What you should do - The required output is the line that contains "## References" and every line after it, each written out exactly, up to the end of the entries.

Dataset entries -
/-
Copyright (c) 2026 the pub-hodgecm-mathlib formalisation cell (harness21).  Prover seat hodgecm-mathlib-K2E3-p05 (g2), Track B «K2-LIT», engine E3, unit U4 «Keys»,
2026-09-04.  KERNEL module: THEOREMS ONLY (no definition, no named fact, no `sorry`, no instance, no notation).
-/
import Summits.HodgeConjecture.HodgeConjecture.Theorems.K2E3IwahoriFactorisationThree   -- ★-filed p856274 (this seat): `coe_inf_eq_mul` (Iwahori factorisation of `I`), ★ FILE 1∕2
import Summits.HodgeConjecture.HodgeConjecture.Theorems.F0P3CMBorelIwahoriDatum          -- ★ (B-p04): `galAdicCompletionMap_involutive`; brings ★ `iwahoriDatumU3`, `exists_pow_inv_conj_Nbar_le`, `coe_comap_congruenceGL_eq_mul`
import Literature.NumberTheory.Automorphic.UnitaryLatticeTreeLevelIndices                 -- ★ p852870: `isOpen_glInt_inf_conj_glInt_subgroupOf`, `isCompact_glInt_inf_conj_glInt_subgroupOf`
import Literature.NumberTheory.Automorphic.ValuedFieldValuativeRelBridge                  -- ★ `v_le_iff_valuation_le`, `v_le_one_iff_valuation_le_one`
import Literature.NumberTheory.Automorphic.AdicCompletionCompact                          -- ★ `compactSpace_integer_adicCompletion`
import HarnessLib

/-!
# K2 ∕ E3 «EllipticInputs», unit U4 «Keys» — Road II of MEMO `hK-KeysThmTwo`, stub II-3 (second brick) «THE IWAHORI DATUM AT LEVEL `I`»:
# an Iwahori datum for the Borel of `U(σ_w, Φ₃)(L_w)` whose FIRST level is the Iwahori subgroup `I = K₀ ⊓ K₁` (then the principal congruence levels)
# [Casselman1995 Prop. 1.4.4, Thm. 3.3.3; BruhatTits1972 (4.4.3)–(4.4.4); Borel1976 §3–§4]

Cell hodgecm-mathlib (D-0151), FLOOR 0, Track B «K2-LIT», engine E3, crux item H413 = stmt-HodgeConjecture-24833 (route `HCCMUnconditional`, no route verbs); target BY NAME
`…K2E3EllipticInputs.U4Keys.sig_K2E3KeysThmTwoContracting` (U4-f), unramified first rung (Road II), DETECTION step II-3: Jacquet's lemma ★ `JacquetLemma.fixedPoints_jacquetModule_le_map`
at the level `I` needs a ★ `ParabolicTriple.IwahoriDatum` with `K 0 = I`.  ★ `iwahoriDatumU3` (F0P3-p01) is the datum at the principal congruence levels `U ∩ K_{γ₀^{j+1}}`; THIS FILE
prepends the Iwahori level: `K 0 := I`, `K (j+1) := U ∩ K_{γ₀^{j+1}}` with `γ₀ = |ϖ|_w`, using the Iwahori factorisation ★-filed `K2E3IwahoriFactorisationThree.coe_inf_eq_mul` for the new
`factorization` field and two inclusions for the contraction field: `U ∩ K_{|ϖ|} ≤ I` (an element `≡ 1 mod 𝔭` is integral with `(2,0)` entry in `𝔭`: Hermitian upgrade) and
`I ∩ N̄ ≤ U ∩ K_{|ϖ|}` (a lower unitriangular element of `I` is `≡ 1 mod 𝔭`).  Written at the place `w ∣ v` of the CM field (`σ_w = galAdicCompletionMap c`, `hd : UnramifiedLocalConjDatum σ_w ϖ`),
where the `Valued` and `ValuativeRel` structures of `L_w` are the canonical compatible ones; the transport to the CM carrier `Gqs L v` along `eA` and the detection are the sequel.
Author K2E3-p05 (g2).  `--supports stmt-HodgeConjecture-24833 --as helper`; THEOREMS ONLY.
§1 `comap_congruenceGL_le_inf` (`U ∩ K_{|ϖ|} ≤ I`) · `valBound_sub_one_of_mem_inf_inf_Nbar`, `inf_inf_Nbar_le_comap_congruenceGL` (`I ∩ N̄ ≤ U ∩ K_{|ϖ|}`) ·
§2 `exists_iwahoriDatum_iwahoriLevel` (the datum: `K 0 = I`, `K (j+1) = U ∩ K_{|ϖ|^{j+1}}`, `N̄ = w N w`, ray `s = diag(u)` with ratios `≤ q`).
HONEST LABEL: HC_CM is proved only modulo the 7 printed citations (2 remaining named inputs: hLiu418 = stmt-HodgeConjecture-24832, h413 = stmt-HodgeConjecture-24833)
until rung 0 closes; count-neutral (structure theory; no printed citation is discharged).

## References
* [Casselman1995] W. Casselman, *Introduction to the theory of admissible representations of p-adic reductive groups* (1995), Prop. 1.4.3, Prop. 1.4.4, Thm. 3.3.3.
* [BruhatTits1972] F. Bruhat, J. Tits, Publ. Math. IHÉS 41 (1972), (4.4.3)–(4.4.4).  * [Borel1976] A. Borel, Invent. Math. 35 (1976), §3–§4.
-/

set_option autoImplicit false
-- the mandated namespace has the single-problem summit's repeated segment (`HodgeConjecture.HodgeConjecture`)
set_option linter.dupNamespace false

Result of the exercise -
## References
* [Casselman1995] W. Casselman, *Introduction to the theory of admissible representations of p-adic reductive groups* (1995), Prop. 1.4.3, Prop. 1.4.4, Thm. 3.3.3.
* [BruhatTits1972] F. Bruhat, J. Tits, Publ. Math. IHÉS 41 (1972), (4.4.3)–(4.4.4).  * [Borel1976] A. Borel, Invent. Math. 35 (1976), §3–§4.
-/

set_option autoImplicit false
-- the mandated namespace has the single-problem summit's repeated segment (`HodgeConjecture.HodgeConjecture`)
set_option linter.dupNamespace false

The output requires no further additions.